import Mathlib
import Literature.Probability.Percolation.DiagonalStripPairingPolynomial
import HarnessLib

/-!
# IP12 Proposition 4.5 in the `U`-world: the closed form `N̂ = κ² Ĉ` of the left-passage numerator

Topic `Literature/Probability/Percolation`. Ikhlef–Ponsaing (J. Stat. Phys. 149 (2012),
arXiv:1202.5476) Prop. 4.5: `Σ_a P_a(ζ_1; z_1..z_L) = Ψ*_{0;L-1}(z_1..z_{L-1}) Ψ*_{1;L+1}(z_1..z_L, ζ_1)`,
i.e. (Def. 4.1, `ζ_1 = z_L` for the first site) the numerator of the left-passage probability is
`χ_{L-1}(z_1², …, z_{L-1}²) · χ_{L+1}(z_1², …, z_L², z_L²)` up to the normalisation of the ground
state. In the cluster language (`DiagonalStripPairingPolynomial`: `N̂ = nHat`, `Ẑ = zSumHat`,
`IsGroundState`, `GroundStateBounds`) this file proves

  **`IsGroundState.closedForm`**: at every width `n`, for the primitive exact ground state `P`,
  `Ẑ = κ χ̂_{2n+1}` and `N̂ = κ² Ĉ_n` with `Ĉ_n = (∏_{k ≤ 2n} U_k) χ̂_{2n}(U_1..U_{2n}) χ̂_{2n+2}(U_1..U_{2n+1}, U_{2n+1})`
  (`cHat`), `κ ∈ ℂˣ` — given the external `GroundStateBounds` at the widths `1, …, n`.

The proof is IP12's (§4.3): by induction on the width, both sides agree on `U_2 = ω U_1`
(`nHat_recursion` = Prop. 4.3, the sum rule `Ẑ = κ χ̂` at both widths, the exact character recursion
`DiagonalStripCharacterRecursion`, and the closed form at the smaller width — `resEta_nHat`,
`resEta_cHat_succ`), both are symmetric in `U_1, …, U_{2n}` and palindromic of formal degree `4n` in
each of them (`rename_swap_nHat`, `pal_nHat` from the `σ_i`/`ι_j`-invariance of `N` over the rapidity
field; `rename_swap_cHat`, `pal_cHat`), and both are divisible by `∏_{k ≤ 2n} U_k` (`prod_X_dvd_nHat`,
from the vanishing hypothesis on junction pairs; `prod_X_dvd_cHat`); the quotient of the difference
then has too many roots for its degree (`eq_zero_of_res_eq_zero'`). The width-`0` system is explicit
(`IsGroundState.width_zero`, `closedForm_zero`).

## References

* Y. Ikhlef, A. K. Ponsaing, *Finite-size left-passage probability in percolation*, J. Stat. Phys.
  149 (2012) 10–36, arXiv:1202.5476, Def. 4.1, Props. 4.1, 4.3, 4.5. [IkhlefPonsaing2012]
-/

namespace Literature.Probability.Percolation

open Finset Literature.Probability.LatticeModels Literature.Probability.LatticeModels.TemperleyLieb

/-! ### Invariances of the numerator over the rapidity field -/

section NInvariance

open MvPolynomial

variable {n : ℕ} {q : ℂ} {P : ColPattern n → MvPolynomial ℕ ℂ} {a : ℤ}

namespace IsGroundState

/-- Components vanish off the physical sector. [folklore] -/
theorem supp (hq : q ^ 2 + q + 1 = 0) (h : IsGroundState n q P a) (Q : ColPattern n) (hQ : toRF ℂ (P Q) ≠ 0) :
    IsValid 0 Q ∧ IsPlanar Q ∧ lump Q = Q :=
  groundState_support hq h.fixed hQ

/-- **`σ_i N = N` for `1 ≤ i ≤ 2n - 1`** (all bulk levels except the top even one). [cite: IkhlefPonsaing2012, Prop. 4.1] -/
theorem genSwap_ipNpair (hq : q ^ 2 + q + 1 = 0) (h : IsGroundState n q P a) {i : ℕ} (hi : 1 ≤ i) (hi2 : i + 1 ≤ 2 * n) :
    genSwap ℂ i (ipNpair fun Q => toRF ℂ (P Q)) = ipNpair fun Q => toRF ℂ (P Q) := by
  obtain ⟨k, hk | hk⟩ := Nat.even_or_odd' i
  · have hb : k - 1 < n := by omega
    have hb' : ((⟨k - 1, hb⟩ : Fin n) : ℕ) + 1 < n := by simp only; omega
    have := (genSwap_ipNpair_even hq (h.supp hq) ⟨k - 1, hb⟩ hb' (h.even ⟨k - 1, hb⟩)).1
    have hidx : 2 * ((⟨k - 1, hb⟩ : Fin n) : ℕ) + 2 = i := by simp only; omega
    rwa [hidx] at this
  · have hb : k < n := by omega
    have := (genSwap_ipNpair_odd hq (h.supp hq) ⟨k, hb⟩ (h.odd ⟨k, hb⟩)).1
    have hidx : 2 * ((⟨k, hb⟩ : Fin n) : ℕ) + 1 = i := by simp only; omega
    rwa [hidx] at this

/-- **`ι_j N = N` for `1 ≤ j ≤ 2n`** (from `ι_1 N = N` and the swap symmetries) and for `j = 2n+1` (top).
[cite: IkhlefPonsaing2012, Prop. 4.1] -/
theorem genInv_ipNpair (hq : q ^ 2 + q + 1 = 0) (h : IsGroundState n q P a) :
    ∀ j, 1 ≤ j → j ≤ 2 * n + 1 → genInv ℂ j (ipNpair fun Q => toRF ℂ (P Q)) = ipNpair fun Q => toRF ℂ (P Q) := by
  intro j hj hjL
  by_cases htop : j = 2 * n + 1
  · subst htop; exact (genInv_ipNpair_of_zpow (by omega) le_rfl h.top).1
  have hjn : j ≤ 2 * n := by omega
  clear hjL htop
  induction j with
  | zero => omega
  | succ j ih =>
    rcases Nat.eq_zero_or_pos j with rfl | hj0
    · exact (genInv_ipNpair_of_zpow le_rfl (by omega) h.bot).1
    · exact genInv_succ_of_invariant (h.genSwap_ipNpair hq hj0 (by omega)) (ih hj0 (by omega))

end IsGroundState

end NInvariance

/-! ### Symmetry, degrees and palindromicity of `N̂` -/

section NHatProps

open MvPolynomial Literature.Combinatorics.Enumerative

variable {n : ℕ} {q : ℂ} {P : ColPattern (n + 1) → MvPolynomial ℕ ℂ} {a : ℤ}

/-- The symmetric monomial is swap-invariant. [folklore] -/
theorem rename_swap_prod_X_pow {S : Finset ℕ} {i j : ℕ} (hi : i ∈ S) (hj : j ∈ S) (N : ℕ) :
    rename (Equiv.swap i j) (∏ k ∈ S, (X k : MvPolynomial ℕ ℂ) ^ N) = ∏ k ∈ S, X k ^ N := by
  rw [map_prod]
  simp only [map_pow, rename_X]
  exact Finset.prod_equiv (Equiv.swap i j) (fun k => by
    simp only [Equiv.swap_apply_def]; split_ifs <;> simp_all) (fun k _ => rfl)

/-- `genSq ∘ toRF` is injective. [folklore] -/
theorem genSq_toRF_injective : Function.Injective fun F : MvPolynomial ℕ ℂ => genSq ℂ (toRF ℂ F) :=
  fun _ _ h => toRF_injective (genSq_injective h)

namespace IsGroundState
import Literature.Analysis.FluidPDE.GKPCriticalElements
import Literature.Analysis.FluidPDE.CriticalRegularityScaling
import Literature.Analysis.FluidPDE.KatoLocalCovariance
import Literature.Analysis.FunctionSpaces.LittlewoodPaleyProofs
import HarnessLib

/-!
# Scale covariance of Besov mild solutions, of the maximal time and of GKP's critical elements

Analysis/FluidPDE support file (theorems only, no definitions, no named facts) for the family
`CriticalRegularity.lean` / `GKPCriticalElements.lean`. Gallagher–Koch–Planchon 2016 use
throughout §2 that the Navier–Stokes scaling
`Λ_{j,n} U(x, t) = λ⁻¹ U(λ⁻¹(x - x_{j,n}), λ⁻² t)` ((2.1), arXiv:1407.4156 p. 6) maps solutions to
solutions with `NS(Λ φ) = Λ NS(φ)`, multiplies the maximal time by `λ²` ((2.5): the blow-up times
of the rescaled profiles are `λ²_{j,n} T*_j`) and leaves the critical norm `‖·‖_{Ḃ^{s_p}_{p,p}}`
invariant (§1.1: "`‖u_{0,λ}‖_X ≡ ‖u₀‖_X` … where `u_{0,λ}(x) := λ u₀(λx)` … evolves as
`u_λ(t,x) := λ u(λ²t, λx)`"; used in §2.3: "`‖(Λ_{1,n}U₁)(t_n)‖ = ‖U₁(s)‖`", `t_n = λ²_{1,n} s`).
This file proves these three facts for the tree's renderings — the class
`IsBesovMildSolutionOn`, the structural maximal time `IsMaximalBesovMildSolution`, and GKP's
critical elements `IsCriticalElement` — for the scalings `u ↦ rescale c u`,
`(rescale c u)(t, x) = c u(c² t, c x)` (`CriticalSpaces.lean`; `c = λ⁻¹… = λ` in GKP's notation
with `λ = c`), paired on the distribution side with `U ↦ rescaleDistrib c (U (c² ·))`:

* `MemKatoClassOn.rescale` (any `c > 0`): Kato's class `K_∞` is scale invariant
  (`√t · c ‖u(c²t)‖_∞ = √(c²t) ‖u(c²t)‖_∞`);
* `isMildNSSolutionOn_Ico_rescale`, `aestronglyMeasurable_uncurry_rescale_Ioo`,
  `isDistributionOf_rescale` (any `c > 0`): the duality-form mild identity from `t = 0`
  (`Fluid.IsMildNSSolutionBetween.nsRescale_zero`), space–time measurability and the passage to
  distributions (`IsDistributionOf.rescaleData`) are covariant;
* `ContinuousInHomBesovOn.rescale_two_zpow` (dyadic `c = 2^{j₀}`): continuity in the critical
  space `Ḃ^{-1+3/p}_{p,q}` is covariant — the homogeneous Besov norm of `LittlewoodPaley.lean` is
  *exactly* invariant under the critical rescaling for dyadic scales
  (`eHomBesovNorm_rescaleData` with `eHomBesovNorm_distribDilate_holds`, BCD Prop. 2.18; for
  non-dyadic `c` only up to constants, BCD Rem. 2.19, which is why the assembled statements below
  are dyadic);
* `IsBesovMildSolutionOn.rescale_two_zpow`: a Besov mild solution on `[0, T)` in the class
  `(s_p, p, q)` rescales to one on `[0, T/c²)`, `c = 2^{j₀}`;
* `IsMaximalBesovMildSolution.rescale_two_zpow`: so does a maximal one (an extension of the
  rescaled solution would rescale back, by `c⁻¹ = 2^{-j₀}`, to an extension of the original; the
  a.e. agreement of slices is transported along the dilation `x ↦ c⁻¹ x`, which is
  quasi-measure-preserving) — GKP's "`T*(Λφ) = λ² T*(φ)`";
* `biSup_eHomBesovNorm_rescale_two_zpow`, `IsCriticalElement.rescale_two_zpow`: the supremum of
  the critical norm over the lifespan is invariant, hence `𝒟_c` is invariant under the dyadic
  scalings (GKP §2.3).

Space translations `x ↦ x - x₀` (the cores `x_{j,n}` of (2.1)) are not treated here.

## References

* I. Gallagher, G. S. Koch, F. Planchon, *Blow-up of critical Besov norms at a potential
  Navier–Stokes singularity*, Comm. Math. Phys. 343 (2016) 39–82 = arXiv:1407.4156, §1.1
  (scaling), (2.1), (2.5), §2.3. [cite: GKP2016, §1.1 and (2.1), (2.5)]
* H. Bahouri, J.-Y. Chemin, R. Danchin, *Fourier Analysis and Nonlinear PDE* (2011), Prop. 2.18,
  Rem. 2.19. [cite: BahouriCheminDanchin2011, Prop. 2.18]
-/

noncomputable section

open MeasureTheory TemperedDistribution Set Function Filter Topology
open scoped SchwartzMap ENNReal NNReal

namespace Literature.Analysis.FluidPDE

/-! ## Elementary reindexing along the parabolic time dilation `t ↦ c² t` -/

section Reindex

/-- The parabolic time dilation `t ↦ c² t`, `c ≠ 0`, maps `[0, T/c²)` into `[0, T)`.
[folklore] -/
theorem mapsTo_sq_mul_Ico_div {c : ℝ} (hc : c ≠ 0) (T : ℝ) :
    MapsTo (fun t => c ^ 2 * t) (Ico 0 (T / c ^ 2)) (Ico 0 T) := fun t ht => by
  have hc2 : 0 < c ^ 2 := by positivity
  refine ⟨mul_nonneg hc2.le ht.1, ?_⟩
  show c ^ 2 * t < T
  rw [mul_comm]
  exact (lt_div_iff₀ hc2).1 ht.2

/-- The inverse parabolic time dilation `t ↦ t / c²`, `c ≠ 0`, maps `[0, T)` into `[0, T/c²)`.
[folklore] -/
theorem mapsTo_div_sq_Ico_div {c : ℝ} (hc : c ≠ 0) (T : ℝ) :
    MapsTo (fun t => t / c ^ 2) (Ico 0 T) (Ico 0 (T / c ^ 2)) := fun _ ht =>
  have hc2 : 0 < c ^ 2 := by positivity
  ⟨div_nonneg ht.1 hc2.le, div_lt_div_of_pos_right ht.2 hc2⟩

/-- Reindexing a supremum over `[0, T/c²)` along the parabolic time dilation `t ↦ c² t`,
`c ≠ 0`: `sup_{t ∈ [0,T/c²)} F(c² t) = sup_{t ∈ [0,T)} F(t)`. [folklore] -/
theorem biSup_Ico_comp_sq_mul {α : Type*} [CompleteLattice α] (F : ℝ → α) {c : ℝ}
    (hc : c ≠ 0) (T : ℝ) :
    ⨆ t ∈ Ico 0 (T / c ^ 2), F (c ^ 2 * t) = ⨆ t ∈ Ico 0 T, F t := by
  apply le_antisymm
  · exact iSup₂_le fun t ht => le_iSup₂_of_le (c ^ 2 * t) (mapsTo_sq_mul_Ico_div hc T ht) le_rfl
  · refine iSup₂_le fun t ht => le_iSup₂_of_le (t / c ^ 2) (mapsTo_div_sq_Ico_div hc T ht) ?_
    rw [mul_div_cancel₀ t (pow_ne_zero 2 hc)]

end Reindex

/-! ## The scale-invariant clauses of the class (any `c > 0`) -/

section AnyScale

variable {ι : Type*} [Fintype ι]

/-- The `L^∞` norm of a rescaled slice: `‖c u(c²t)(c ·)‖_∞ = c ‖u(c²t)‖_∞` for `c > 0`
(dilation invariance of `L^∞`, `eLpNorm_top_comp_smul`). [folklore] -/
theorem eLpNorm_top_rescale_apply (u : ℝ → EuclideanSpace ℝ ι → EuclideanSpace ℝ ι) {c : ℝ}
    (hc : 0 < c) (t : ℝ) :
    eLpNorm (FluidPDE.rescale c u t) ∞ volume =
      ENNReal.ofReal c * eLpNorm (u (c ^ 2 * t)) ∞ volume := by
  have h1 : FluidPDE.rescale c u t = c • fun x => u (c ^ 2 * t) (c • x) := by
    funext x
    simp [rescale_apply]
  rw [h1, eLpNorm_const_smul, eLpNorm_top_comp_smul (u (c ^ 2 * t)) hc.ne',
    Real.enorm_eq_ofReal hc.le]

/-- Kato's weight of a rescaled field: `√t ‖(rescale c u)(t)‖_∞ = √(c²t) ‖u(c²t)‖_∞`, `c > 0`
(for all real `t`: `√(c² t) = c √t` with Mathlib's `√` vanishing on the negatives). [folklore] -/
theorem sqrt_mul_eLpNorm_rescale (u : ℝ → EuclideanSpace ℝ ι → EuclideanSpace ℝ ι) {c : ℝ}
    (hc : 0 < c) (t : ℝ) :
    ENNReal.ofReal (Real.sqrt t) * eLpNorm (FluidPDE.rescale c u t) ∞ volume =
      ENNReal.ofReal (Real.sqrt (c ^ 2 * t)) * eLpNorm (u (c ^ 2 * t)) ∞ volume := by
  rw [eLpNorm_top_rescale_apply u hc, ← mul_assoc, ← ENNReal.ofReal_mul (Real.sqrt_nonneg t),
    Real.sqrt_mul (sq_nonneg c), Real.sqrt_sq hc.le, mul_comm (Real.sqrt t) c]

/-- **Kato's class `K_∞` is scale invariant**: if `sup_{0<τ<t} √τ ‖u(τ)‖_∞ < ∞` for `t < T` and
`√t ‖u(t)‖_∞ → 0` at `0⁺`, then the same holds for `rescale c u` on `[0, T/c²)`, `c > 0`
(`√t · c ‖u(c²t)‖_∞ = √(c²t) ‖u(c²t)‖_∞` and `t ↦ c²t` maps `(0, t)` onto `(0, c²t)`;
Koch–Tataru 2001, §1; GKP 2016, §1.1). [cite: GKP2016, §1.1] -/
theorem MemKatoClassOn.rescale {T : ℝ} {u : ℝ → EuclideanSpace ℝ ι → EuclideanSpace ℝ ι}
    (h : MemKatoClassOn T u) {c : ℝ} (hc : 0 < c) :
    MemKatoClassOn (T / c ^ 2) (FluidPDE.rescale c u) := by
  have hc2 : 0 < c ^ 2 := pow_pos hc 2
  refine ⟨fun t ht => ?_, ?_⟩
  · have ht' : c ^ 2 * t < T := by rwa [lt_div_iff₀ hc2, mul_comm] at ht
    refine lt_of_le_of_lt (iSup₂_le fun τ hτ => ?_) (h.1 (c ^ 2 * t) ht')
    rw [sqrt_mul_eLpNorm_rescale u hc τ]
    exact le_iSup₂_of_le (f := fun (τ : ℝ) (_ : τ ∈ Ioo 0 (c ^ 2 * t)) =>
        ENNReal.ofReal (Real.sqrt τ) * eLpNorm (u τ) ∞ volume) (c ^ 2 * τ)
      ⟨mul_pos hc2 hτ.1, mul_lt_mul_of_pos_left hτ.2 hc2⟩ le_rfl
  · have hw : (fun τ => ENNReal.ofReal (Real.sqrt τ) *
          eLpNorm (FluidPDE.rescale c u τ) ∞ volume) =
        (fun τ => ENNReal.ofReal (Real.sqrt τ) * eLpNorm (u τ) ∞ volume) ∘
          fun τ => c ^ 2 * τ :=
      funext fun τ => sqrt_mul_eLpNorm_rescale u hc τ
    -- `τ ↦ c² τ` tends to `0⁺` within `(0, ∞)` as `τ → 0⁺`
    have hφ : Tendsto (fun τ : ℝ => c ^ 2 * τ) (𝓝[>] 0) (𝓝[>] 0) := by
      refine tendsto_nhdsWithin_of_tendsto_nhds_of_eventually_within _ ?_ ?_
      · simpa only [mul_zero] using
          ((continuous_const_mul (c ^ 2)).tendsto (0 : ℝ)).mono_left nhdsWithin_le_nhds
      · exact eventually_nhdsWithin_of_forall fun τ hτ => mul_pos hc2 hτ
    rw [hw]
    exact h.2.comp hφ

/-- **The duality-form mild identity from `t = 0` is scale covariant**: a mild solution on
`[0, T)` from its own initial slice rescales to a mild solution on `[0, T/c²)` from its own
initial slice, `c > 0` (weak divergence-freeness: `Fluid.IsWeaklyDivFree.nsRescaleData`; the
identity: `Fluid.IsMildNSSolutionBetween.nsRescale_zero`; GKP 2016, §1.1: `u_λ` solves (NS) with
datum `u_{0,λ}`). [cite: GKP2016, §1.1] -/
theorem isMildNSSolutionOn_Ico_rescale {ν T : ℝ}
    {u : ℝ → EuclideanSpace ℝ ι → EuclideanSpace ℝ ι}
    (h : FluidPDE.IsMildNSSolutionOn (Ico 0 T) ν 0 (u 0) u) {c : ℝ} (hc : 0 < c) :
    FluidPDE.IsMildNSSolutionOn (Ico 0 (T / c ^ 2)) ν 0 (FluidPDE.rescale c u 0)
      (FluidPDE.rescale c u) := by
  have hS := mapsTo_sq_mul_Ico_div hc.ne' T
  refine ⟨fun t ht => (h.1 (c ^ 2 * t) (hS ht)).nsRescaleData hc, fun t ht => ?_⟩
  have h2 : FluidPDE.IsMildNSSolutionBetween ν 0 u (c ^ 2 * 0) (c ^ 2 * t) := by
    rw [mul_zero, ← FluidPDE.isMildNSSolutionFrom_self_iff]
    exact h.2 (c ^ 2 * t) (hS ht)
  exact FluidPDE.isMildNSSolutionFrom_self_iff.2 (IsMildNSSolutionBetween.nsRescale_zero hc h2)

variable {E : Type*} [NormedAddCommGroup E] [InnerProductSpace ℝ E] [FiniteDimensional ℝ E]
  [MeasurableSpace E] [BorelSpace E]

* Aim of the exercise
Give only the lines from the one holding "namespace Literature.Probability.Percolation" through the one holding "sector. [folklore] -/", each restated exactly as it appears above.

* Answer to this problem
namespace Literature.Probability.Percolation

open Finset Literature.Probability.LatticeModels Literature.Probability.LatticeModels.TemperleyLieb

/-! ### Invariances of the numerator over the rapidity field -/

section NInvariance

open MvPolynomial

variable {n : ℕ} {q : ℂ} {P : ColPattern n → MvPolynomial ℕ ℂ} {a : ℤ}

namespace IsGroundState

/-- Components vanish off the physical sector. [folklore] -/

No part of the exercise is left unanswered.